Pundits Weigh In: Is Equity Market Growth in Slowdown Mode?
Many economists and market watchers point to both national and global indicators that seem to suggest the heady days of continued market growth may be behind us. The stock market is in its 3rd-longest stretch without a new high since 2013, according to Bespoke Investment Group, which had a market commentary recently featured on MarketWatch.com.
“The Dow is around 9.2% lower from its late-January peak, while the S&P 500 is more than 8% short of its peak. By comparison, the S&P 500 achieved a max drawdown of more than 14% during a commodity and emerging-market selloff fueled by worries over China, according to Bespoke,” MarketWatch reported.
Bespoke says the current slump hasn’t been unusually dramatic or long, but it has “kept equities in check after a very big run up in late 2017.”

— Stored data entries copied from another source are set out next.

import Literature.Combinatorics.Sahi2008.Functional
import HarnessLib

/-!
# Sahi (2008), eqs. (4)–(7): `E_n` as the signed sum over set partitions — for every `n`

Topic `Literature/Combinatorics/Sahi2008` (companion of `Functional.lean`, which DEFINES the tree's `sahiE μ n f`
by the Lieb–Sahi recursion [LiebSahi2021, Prop. 3.3] and verifies the printed closed forms only for `n ≤ 4`;
its module docstring records "TODO(general form): the set-partition / cycle-sum presentations for general `n`
are not formalised").  This file removes that TODO: the recursion and Sahi's ORIGINAL definition agree for
every `n ≥ 1`.

## Source (read 2026-08-19 from the author's reprint, corpus `paper:url-5f6060b183b5`, journal p. 211)

S. Sahi, *Higher correlation inequalities*, Combinatorica **28** (2008) 209–227 [Sahi2008], p. 211:

> "given functions `f_1,…,f_n` in `R[X]`, and a subset `τ` of `{1,…,n}`, we define the corresponding
> correlation to be (4) `E_τ = E_τ(f_1,…,f_n) = E(Π_{i∈τ} f_i) := Σ_{S⊆X} μ(S) Π_{i∈τ} f_i(S)`.  Next, given a
> partition `π` of `{1,…,n}` into disjoint subsets `π = π_1 ∪ ⋯ ∪ π_l` we define the correlation product
> `E_π = Π_{i=1}^{l} E_{π_i}`. … for a given partition `λ` of `n`, we define (5) `E_λ = Σ_{π : λ(π) = λ} E_π`.
> For each partition `λ` of `n`, we introduce the coefficients (6) `c_λ = (−1)^{l(λ)−1} Π_{i=1}^{l(λ)} (λ_i − 1)!`
> where, as usual, `l(λ)` denotes the number of parts of `λ`.  Finally, we define
> (7) `E_n = E_n(f_1,…,f_n) = Σ_{λ ⊢ n} c_λ E_λ`."

and p. 213: "`E_3 = 2E_(3) − E_(2,1) + E_(1,1,1)`, `E_4 = 6E_(4) − 2E_(3,1) − E_(2,2) + E_(2,1,1) − E_(1,1,1,1)`,
`E_5 = 24E_(5) − 6E_(4,1) − 2E_(3,2) + 2E_(3,1,1) + E_(2,2,1) − E_(2,1,1,1) + E_(1,1,1,1,1)`."
The same functional in cycle form: [LiebSahi2021, Def. 3.1] `E_n = Σ_{σ∈S_n} (−1)^{C_σ−1} E_σ` (each set
partition with blocks of sizes `λ_1,…,λ_l` is the cycle partition of exactly `Π (λ_i − 1)!` permutations); the
recursion [LiebSahi2021, Prop. 3.3] `E_n(f^1,…,f^{n−1},f) = Σ_{i<n} E_{n−1}(f^1,…,f^i f,…,f^{n−1})
− E_{n−1}(f^1,…,f^{n−1})·E(f)` is derived there from the cycle form by removing `n` from its cycle.

## What is formalised

* `sahiESetPartition μ n f` — Sahi's (4)–(7) verbatim, with (5) and (7) combined into one sum over SET
  partitions `π` of `{0,…,n−1}` weighted by `c_{λ(π)}`:
  `Σ_π (−1)^{l(π)−1} Π_{B∈π} (|B| − 1)!·E(Π_{i∈B} f_i)`.  The set partitions of `Fin n` are taken as Mathlib's
  `OrderedFinpartition n` (each set partition in its canonical order — blocks listed by increasing largest
  element, each block increasingly — so this is a sum over set partitions, once each).
* **`sahiE_eq_sahiESetPartition`**: for every `n ≥ 1`, every finite type, every weight `μ` and every family `f`,
  the tree's recursively defined `sahiE μ n f` EQUALS `sahiESetPartition μ n f`.  (At `n = 0` the tree's junk
  value `E_0 := 0` differs from the empty-partition value `1`; `E_0` is never used.)
* Proof = the set-partition version of Lieb–Sahi's proof of Prop. 3.3, run backwards along Mathlib's
  `OrderedFinpartition.extendEquiv` (a set partition of `{0,…,n}` is a set partition of `{1,…,n}` with the new
  point `0` either added as a singleton block — giving the term `−E_{n−1}(tail)·E(f_0)`, sign flip, factor
  `0! = 1` — or inserted into one of its blocks `B`, multiplying the factor `(|B|−1)!` by `|B|`, which is the
  number of slots `i ∈ B` whose function absorbs `f_0` in the recursion): `term_extendLeft`,
  `sum_term_extendMiddle`.

Everything here is PROVED; no named facts; axioms standard.  Motivation (this programme, crux
`stmt-CriticalPhenomena-4575`, cells prim-sahi / prim-master-conj): the cell's exhaustive censuses of `E_k`
(CENSUS.md; engines `sahicomb`, `rcomb`, `e4/e5`) and the master-family file `Summits/…/SahiMasterFamily.lean`
evaluate `E_k` by the set-partition formula; this file makes "set-partition formula = tree `sahiE`" a theorem
for every `k` instead of a check for `k ≤ 4`.
-/

noncomputable section
import Mathlib
import Summits.ValiantsHypothesis.ValiantsHypothesis.Theses.FeketeSOS

/-!
# `FeketeSOS.FeketeSOSHard` (stmt-ValiantsHypothesis-3996) — line `paley-rip`
# (crux-strategist, wall-breaker generation 1; archimedean / spectral place)

Every dead line of this crux and of its two children works at the place of `ℚ̄` ABOVE `p`
(Euler's criterion, `(X-1)`-adic depth, Witt carries).  This line works at the ARCHIMEDEAN place and
replaces "depth" by OPERATOR NORM.  Spine (all sums cyclic, i.e. modulo `X^p - 1`):

* `stub_paleyMassIdentity` (PROVABLE, M): for every cyclic representation
  `X^p - 1 ∣ Σ_i c_i g_i² − F_p` over `ℂ` with `deg g_i < p`,
  `Σ_i c_i · Σ_{a,b ∈ supp g_i} χ_p(a+b) g_i(a) g_i(b) = p − 1`
  — pair the coefficient identity with `χ_p` itself (`Σ_{0<n<p} χ_p(n)² = p − 1`): the representation is ONE
  bilinear identity against the Paley–Hankel matrix `P = (χ_p(a+b))_{a,b}`.
* `stub_paleyFlatRIP` (the ENGINE; conjecture-class, in print): squares of sparse vectors do not
  correlate with `χ_p` — `|Σ_{a,b∈S} χ_p(a+b) w_a w_b| ≤ p^{1/2−κ} Σ_{a∈S}|w_a|²` for all `S ⊆ [0,p)` with
  `#S ≤ p^{1/2+δ₁}`, i.e. every principal `p^{1/2+δ₁}`-block of `P` has operator norm `≤ p^{1/2−κ}` (the
  full matrix has all non-trivial singular values `= √p`: completion).  Under `b ↦ −b` this is the
  restricted-isometry property of the PALEY MATRIX beyond the square-root bottleneck,
  `PaleyRIP[1/2+δ₁, −κ]` of Bandeira–Mixon–Moreira (IMRN 2016, arXiv:1410.6457, Def. 2.1/Thm 2.3), which
  they derive from Chung's 1994 `PaleyDiscrepancy` conjecture (J. Number Theory 49, Conj. 2.2; proved
  there for exponent `> 1/2`) and which implies `PaleyClique[τ]` for some `τ < 1/2` (known: `1/2`,
  Hanson–Petridis).  Trivially true for `#S ≤ p^{1/2−κ}`; true for intervals by Burgess; the open range is
  `p^{1/2−κ} < #S ≤ p^{1/2+δ₁}` = the Paley-graph-conjecture window.
* `stub_tameReduction` (OPEN; archimedean de-bordering = the mirror image of `SublinearShadow`): a
  cheap complex representation (`s ≤ p^δ` squares, support-sum `< p^{1/2+δ}`, `deg ≤ p²`) can be traded
  for a cyclic one whose squares have support `≤ p^{1/2+δ₁}` and whose ARCHIMEDEAN MASS
  `Σ_j |c'_j|·‖g'_j‖₂²` (the nuclear norm of the Gram matrix, by Takagi) is `≤ p^{1/2+η}` with `η < κ`.
  Folding alone gives the support condition (supports only shrink); the content is the mass bound —
  wildly cancelling coefficients (`‖Gram‖_* ≫ √p` while its anti-diagonal sums are `±1`) must be
  dischargeable.  Tools that exist here and not at `p`: convexity (the mass-minimal Gram solution is an
  SDP with Hankel dual certificates), compactness/KKT at a mass-minimiser, low-rank-recovery theory for
  the anti-diagonal-sum operator (its rank-RIP fails exactly on additive quadruples `a+b=c+d` of the
  support — the additive-energy dichotomy of the support is the first cut).
* `stub_paleyCompletionBound` (PROVABLE, M; the unconditional half of the engine): `|Q_p(S,w)| ≤ √p · Σ_{a∈S}|w_a|²`
  for every `S ⊆ [0,p)` — Cauchy–Schwarz plus the Jacobsthal sums `Σ_x χ_p(x+b)χ_p(x+b') = −1` (b ≢ b'; landed as
  `cs_sum_quadraticChar_mul_add` in Theorems/FeketeSOSCharPSparseSOSStubCharSum211.lean): `Σ_x |Σ_b χ(x+b)w_b|² = p‖w‖² − |Σ w_b|²`.
* `massFloor_of` : stubs 1 + 4 give the UNCONDITIONAL theorem "every cyclic SOS representation of `F_p` over `ℂ`
  (deg `< p`, any number of squares) has archimedean mass `Σ_i |c_i|·Σ_a|g_i(a)|² ≥ (p−1)/√p`" (sharp: the dense Gram
  solution `τ = P/p`); kernel-checked below modulo the two provable stubs — the line's guaranteed residue.
* `FeketeSOSHard_of` : the crux from stubs 1–3 (kernel-checked below): a cheap representation
  would give `p − 1 = |Σ_j c'_j Q_j| ≤ p^{1/2−κ} · mass ≤ p^{1−(κ−η)} ≤ p/2`.

Disproof.lean (cdisprove cycle 1) honoured: `feketeSOSHard_false_without_legendre` — the all-ones pattern
`𝟙` is an EIGENVECTOR direction of nothing here: for `w ↦ Σ 𝟙(a+b) w_a w_b = (Σ w_a)²` the analogue of
`stub_paleyFlatRIP` is false (rank one, norm `#S`), and indeed `𝟙` is cheap; the line uses the VALUES of
`χ_p` through the flat spectrum of `P` (`P Pᵀ = pI − J`) and its conjectured restricted flatness.
`feketeSOSHard_false_without_prime` — at `N = q²` the Jacobi pattern vanishes on multiples of `q`, the
matrix `(J(a+b | q²))` restricted to `S = [0,q) ∪ q[0,q)` contains the rank-one block `(J(k + qj)) = (J(k))_k ⊗ 𝟙_j`
of norm `≈ q = N^{1/2}`: flat-RIP fails for prime squares exactly where the cheap digit product lives.
No stub is an instance of a landed Negative lemma (`not_ordSparsitySum`, `ordSparsitySumWeak_false`,
`not_depthSpectrumGapWith_one/two` concern `(X−1)`-adic order in characteristic `p`; nothing here is
char-`p`).  `feketeSOSHard_false_of_cheapProducts`: a rank-`r` digit identity would violate
`stub_paleyFlatRIP` on `S = [0,a) ∪ a[0,b)` (tame, mass `≈ r√p`), consistent.
-/

set_option linter.unusedVariables false
set_option linter.dupNamespace false

namespace Summit.ValiantsHypothesis.ValiantsHypothesis.Theorems.FeketeSOSHardPaleyRIP

open Polynomial Finset
open scoped BigOperators
open Summit.ValiantsHypothesis.ValiantsHypothesis.Theses

noncomputable section

/-- The Fekete polynomial over `ℂ` exactly as inlined in the crux: `Σ_{m<p} (m|p) X^m`. [folklore] -/
def fek (p : ℕ) [Fact p.Prime] : ℂ[X] :=
  ∑ m ∈ range p, C ((legendreSym p m : ℤ) : ℂ) * X ^ m

/-- The Paley–Hankel quadratic form of a coefficient vector `w` on a finite set `S ⊆ ℕ`:
`Q_p(S, w) = Σ_{a,b ∈ S} χ_p(a+b) · w a · w b` (the Legendre symbol is `p`-periodic, so this is the
CYCLIC Paley–Hankel form). [folklore] -/
def paleyForm (p : ℕ) [Fact p.Prime] (S : Finset ℕ) (w : ℕ → ℂ) : ℂ :=
  ∑ a ∈ S, ∑ b ∈ S, ((legendreSym p ((a : ℤ) + b) : ℤ) : ℂ) * w a * w b

/-- The archimedean mass of one weighted square `c · g²`: `|c| · Σ_{a ∈ supp g} |g_a|²`. [folklore] -/
def sqMass (c : ℂ) (g : ℂ[X]) : ℝ :=
  ‖c‖ * ∑ a ∈ g.support, ‖g.coeff a‖ ^ 2

/-! ## The registered stubs (1–3 compose to the crux; 1 + 4 give the unconditional mass floor) -/

/-- **Stub 1 — the Paley mass identity (provable).**  For a cyclic representation
`X^p − 1 ∣ Σ_i c_i g_i² − F_p` over `ℂ` with `deg g_i < p`, pairing the coefficient identity with `χ_p`
gives `Σ_i c_i · Q_p(supp g_i, coeff g_i) = p − 1`: the fold of `Σ c_i g_i²` has `n`-th coefficient
`χ_p(n)` for `n < p`, the fold of `g_i²` has `n`-th coefficient `Σ_{a+b ≡ n} g_i(a)g_i(b)`, and
`Σ_{n<p} χ_p(n)² = p − 1`. -/
theorem stub_paleyMassIdentity :
    ∀ (p : ℕ) [Fact p.Prime] (s : ℕ) (c : Fin s → ℂ) (g : Fin s → ℂ[X]),
      (∀ i, (g i).natDegree < p) →
      ((X : ℂ[X]) ^ p - 1 ∣ (∑ i, C (c i) * g i ^ 2) - fek p) →
      (∑ i, c i * paleyForm p (g i).support (fun a => (g i).coeff a)) = (p : ℂ) - 1 := by
  sorry

/-- **Stub 2 — flat restricted isometry of the Paley–Hankel matrix beyond the square-root bottleneck
(the engine; conjecture-class).**  `∃ κ, δ₁ > 0`: for all large primes `p`, every `S ⊆ [0,p)` with
`#S ≤ p^{1/2+δ₁}` and every `w`, `|Q_p(S,w)| ≤ p^{1/2−κ} Σ_{a∈S} |w a|²`.  Equivalent to: every principal
`p^{1/2+δ₁}`-block of `(χ_p(a+b))` has operator norm `≤ p^{1/2−κ}`; implied by `PaleyRIP[1/2+δ₁,−κ]`
(Bandeira–Mixon–Moreira 2016, Thm 2.3), hence by Chung's `PaleyDiscrepancy` conjecture; implies a
`p^{1/2−κ}` Paley sum-clique bound.  Trivial for `#S ≤ p^{1/2−κ}`; Burgess for intervals. -/
theorem stub_paleyFlatRIP :
    ∃ κ : ℝ, 0 < κ ∧ ∃ δ₁ : ℝ, 0 < δ₁ ∧ ∃ p₁ : ℕ, ∀ (p : ℕ) [Fact p.Prime], p₁ ≤ p →
      ∀ (S : Finset ℕ), (∀ a ∈ S, a < p) → (S.card : ℝ) ≤ (p : ℝ) ^ (1 / 2 + δ₁) →
      ∀ (w : ℕ → ℂ), ‖paleyForm p S w‖ ≤ (p : ℝ) ^ (1 / 2 - κ) * ∑ a ∈ S, ‖w a‖ ^ 2 := by
  sorry

/-- **Stub 3 — tame reduction (archimedean de-bordering; open).**  For every `κ, δ₁ > 0` there are
`δ > 0` and `η < κ` such that, for all large primes `p`, a cheap complex representation of `F_p`
(`s ≤ p^δ` squares of degree `≤ p²`, support-sum `< p^{1/2+δ}`) yields a CYCLIC representation
`X^p − 1 ∣ Σ_j c'_j g'_j² − F_p` with `deg g'_j < p`, every `#supp g'_j ≤ p^{1/2+δ₁}`, and total
archimedean mass `Σ_j |c'_j| Σ_a |g'_j(a)|² ≤ p^{1/2+η}` (any number of squares). -/
theorem stub_tameReduction :
    ∀ κ : ℝ, 0 < κ → ∀ δ₁ : ℝ, 0 < δ₁ → ∃ δ : ℝ, 0 < δ ∧ ∃ η : ℝ, η < κ ∧ ∃ p₂ : ℕ,
      ∀ (p : ℕ) [Fact p.Prime], p₂ ≤ p →
      ∀ (s : ℕ) (c : Fin s → ℂ) (g : Fin s → ℂ[X]), (s : ℝ) ≤ (p : ℝ) ^ δ →
        (∀ i, (g i).natDegree ≤ p ^ 2) →
        (∑ i, C (c i) * g i ^ 2) = fek p →
        (∑ i, ((g i).support.card : ℝ)) < (p : ℝ) ^ (1 / 2 + δ) →
        ∃ (s' : ℕ) (c' : Fin s' → ℂ) (g' : Fin s' → ℂ[X]),
          (∀ j, (g' j).natDegree < p) ∧
          (∀ j, ((g' j).support.card : ℝ) ≤ (p : ℝ) ^ (1 / 2 + δ₁)) ∧
          ((X : ℂ[X]) ^ p - 1 ∣ (∑ j, C (c' j) * g' j ^ 2) - fek p) ∧
          (∑ j, sqMass (c' j) (g' j)) ≤ (p : ℝ) ^ (1 / 2 + η) := by
  sorry

/-- **Stub 4 — the completion bound (provable; unconditional half of Stub 2).**  For every prime `p`, every
`S ⊆ [0,p)` and every `w`: `|Q_p(S,w)| ≤ √p · Σ_{a∈S} |w a|²`.  Proof: `|Σ_a w_a (Σ_b χ(a+b) w_b)| ≤ ‖w‖₂ (Σ_{a∈𝔽_p} |Σ_b χ(a+b)w_b|²)^{1/2}`
and the complete sum is `p‖w‖₂² − |Σ_b w_b|²` by the Jacobsthal sums `Σ_x χ(x+b)χ(x+b') = −1` (`b ≢ b'`), `= p − 1` (`b ≡ b'`). -/
theorem stub_paleyCompletionBound :
    ∀ (p : ℕ) [Fact p.Prime] (S : Finset ℕ), (∀ a ∈ S, a < p) → ∀ (w : ℕ → ℂ),
      ‖paleyForm p S w‖ ≤ Real.sqrt p * ∑ a ∈ S, ‖w a‖ ^ 2 := by
  sorry

/-! ## Unconditional residue: the mass floor -/

/-- **Mass floor (from Stubs 1 and 4).**  Every cyclic representation `X^p − 1 ∣ Σ_i c_i g_i² − F_p` over `ℂ` with
`deg g_i < p` has archimedean mass `Σ_i |c_i| Σ_a |g_i(a)|² ≥ (p − 1)/√p`. -/
theorem massFloor_of (p : ℕ) [Fact p.Prime] (s : ℕ) (c : Fin s → ℂ) (g : Fin s → ℂ[X])
    (hdeg : ∀ i, (g i).natDegree < p)
    (hdvd : (X : ℂ[X]) ^ p - 1 ∣ (∑ i, C (c i) * g i ^ 2) - fek p) :
    (p : ℝ) - 1 ≤ Real.sqrt p * ∑ i, sqMass (c i) (g i) := by
  classical
  have hprime : p.Prime := Fact.out
  have hid := stub_paleyMassIdentity p s c g hdeg hdvd
  have hnorm : ‖(p : ℂ) - 1‖ = (p : ℝ) - 1 := by
    have e : ((p : ℂ) - 1) = (((p : ℝ) - 1 : ℝ) : ℂ) := by push_cast; ring
    have h1 : (1 : ℝ) ≤ (p : ℝ) := by exact_mod_cast hprime.one_lt.le
    rw [e, Complex.norm_real, Real.norm_eq_abs, abs_of_nonneg (by linarith)]
  have hQ : ∀ i, ‖paleyForm p (g i).support (fun a => (g i).coeff a)‖ ≤
      Real.sqrt p * ∑ a ∈ (g i).support, ‖(g i).coeff a‖ ^ 2 := fun i =>
    stub_paleyCompletionBound p (g i).support
      (fun a ha => lt_of_le_of_lt (le_natDegree_of_mem_supp a ha) (hdeg i)) (fun a => (g i).coeff a)
  rw [← hnorm, ← hid]
  calc ‖∑ i, c i * paleyForm p (g i).support (fun a => (g i).coeff a)‖
      ≤ ∑ i, ‖c i * paleyForm p (g i).support (fun a => (g i).coeff a)‖ := norm_sum_le _ _
    _ = ∑ i, ‖c i‖ * ‖paleyForm p (g i).support (fun a => (g i).coeff a)‖ := by simp_rw [norm_mul]
    _ ≤ ∑ i, ‖c i‖ * (Real.sqrt p * ∑ a ∈ (g i).support, ‖(g i).coeff a‖ ^ 2) :=
        sum_le_sum fun i _ => mul_le_mul_of_nonneg_left (hQ i) (norm_nonneg _)
    _ = Real.sqrt p * ∑ i, sqMass (c i) (g i) := by
        rw [mul_sum]; refine sum_congr rfl fun i _ => ?_; unfold sqMass; ring

/-! ## Composition -/

/-- Threshold bookkeeping: if `2 ≤ p^θ` then `p^{1−θ} ≤ p/2`. -/
theorem rpow_one_sub_le_half {p : ℕ} {θ : ℝ} (hp : 0 < p) (h2 : (2 : ℝ) ≤ (p : ℝ) ^ θ) :
    (p : ℝ) ^ (1 - θ) ≤ (p : ℝ) / 2 := by
  have hp0 : (0 : ℝ) < (p : ℝ) := by exact_mod_cast hp
  rw [Real.rpow_sub hp0, Real.rpow_one]
  have hθ0 : (0 : ℝ) < (p : ℝ) ^ θ := Real.rpow_pos_of_pos hp0 θ
  rw [div_le_div_iff_of_pos_left hp0 hθ0 (by norm_num : (0:ℝ) < 2)]
  exact h2

/-- **The crux from the line.**  `δ` and `η < κ` from the tame reduction applied to the flat-RIP
exponents `κ, δ₁`; `p₀ = max(p₁, p₂, ⌈2^{1/(κ−η)}⌉, 3)`. -/
theorem FeketeSOSHard_of : FeketeSOS.FeketeSOSHard := by
  classical
  obtain ⟨κ, hκ, δ₁, hδ₁, p₁, hB⟩ := stub_paleyFlatRIP
  obtain ⟨δ, hδ, η, hηκ, p₂, hC⟩ := stub_tameReduction κ hκ δ₁ hδ₁
  set θ : ℝ := κ - η with hθ
  have hθpos : 0 < θ := by rw [hθ]; linarith
  obtain ⟨N, hN⟩ : ∃ N : ℕ, (2 : ℝ) ^ (1 / θ) ≤ (N : ℝ) := ⟨_, Nat.le_ceil _⟩
  refine ⟨δ, hδ, max p₁ (max p₂ (max N 3)), ?_⟩
  intro p _ hp s c g hs hdeg hrep
  have hprime : p.Prime := Fact.out
  have hp₁ : p₁ ≤ p := le_trans (le_max_left _ _) hp
  have hp₂ : p₂ ≤ p := le_trans (le_trans (le_max_left _ _) (le_max_right _ _)) hp
  have hpN : N ≤ p := le_trans (le_trans (le_trans (le_max_left _ _) (le_max_right _ _)) (le_max_right _ _)) hp
  have hp3 : 3 ≤ p := le_trans (le_trans (le_trans (le_max_right _ _) (le_max_right _ _)) (le_max_right _ _)) hp
  have hp1 : (1 : ℝ) ≤ (p : ℝ) := by exact_mod_cast hprime.one_lt.le
  have hp0 : (0 : ℝ) < (p : ℝ) := by linarith
  -- the representation in the line's vocabulary
  have hrep' : (∑ i, C (c i) * g i ^ 2) = fek p := by rw [hrep]; rfl
  by_contra hlt
  push Not at hlt
  -- Step 1: tame cyclic representation
  obtain ⟨s', c', g', hdeg', hsupp', hdvd', hmass⟩ := hC p hp₂ s c g hs hdeg hrep' hlt
  -- Step 2: the Paley mass identity
  have hid := stub_paleyMassIdentity p s' c' g' hdeg' hdvd'
  -- Step 3: flat-RIP on each square
  have hQ : ∀ j, ‖paleyForm p (g' j).support (fun a => (g' j).coeff a)‖ ≤
      (p : ℝ) ^ (1 / 2 - κ) * ∑ a ∈ (g' j).support, ‖(g' j).coeff a‖ ^ 2 := by
    intro j
    refine hB p hp₁ (g' j).support (fun a ha => ?_) (hsupp' j) (fun a => (g' j).coeff a)
    exact lt_of_le_of_lt (le_natDegree_of_mem_supp a ha) (hdeg' j)
  -- Step 4: norms
  have hnorm : ‖(p : ℂ) - 1‖ = (p : ℝ) - 1 := by
    have e : ((p : ℂ) - 1) = (((p : ℝ) - 1 : ℝ) : ℂ) := by push_cast; ring
    rw [e, Complex.norm_real, Real.norm_eq_abs, abs_of_nonneg (by linarith)]
  have hbound : (p : ℝ) - 1 ≤ (p : ℝ) ^ (1 / 2 - κ) * (p : ℝ) ^ (1 / 2 + η) := by
    rw [← hnorm, ← hid]
    calc ‖∑ j, c' j * paleyForm p (g' j).support (fun a => (g' j).coeff a)‖
        ≤ ∑ j, ‖c' j * paleyForm p (g' j).support (fun a => (g' j).coeff a)‖ := norm_sum_le _ _
      _ = ∑ j, ‖c' j‖ * ‖paleyForm p (g' j).support (fun a => (g' j).coeff a)‖ := by
          simp_rw [norm_mul]
      _ ≤ ∑ j, ‖c' j‖ * ((p : ℝ) ^ (1 / 2 - κ) * ∑ a ∈ (g' j).support, ‖(g' j).coeff a‖ ^ 2) :=
          sum_le_sum fun j _ => mul_le_mul_of_nonneg_left (hQ j) (norm_nonneg _)
      _ = (p : ℝ) ^ (1 / 2 - κ) * ∑ j, sqMass (c' j) (g' j) := by
          rw [mul_sum]; refine sum_congr rfl fun j _ => ?_; unfold sqMass; ring
      _ ≤ (p : ℝ) ^ (1 / 2 - κ) * (p : ℝ) ^ (1 / 2 + η) :=
          mul_le_mul_of_nonneg_left hmass (Real.rpow_nonneg hp0.le _)
  -- Step 5: exponent bookkeeping, p^{1/2-κ} p^{1/2+η} = p^{1-θ} ≤ p/2 < p - 1
  have hexp : (p : ℝ) ^ (1 / 2 - κ) * (p : ℝ) ^ (1 / 2 + η) = (p : ℝ) ^ (1 - θ) := by
    rw [← Real.rpow_add hp0]; congr 1; rw [hθ]; ring
  have h2 : (2 : ℝ) ≤ (p : ℝ) ^ θ := by
    have hbase : (2 : ℝ) ^ (1 / θ) ≤ (p : ℝ) := hN.trans (by exact_mod_cast hpN)
    have h20 : (0 : ℝ) ≤ (2 : ℝ) ^ (1 / θ) := Real.rpow_nonneg (by norm_num) _
    have hmono : ((2 : ℝ) ^ (1 / θ)) ^ θ ≤ (p : ℝ) ^ θ := Real.rpow_le_rpow h20 hbase hθpos.le
    have hid2 : ((2 : ℝ) ^ (1 / θ)) ^ θ = 2 := by
      rw [← Real.rpow_mul (by norm_num : (0:ℝ) ≤ 2)]
      have : (1 / θ) * θ = 1 := by field_simp
      rw [this, Real.rpow_one]
    rw [hid2] at hmono
    exact hmono
  have hhalf : (p : ℝ) ^ (1 - θ) ≤ (p : ℝ) / 2 := rpow_one_sub_le_half hprime.pos h2
  have hp3r : (3 : ℝ) ≤ (p : ℝ) := by exact_mod_cast hp3
  have : (p : ℝ) - 1 ≤ (p : ℝ) / 2 := by rw [hexp] at hbound; exact hbound.trans hhalf
  linarith

/-- The crux, by its conventional closing name. -/
theorem FeketeSOSHard_proof : FeketeSOS.FeketeSOSHard := FeketeSOSHard_of

end

end Summit.ValiantsHypothesis.ValiantsHypothesis.Theorems.FeketeSOSHardPaleyRIP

Several economic barometers have recently fallen short of expected growth projections. U.S. retail sales fell unexpectedly in January and then failed to meet expectations the following month. The U.S. added 103,000 jobs in March, well below expectations of 178,000, according to The Wall Street Journal, which noted that hiring remained strong.
Goldman Sachs’s global “current activity indicator” weakened notably in March. A record 74% of fund managers polled by Bank of America then said that the global economy was now in its “late cycle,” according to a recent article in the Financial Times.
“Given that investors are already growing increasingly nervous about escalating trade tension — global equities have tumbled by more than 8 percent from their late-January peak — the bout of disappointing economic data could not have come at a worse time,” the Times reported.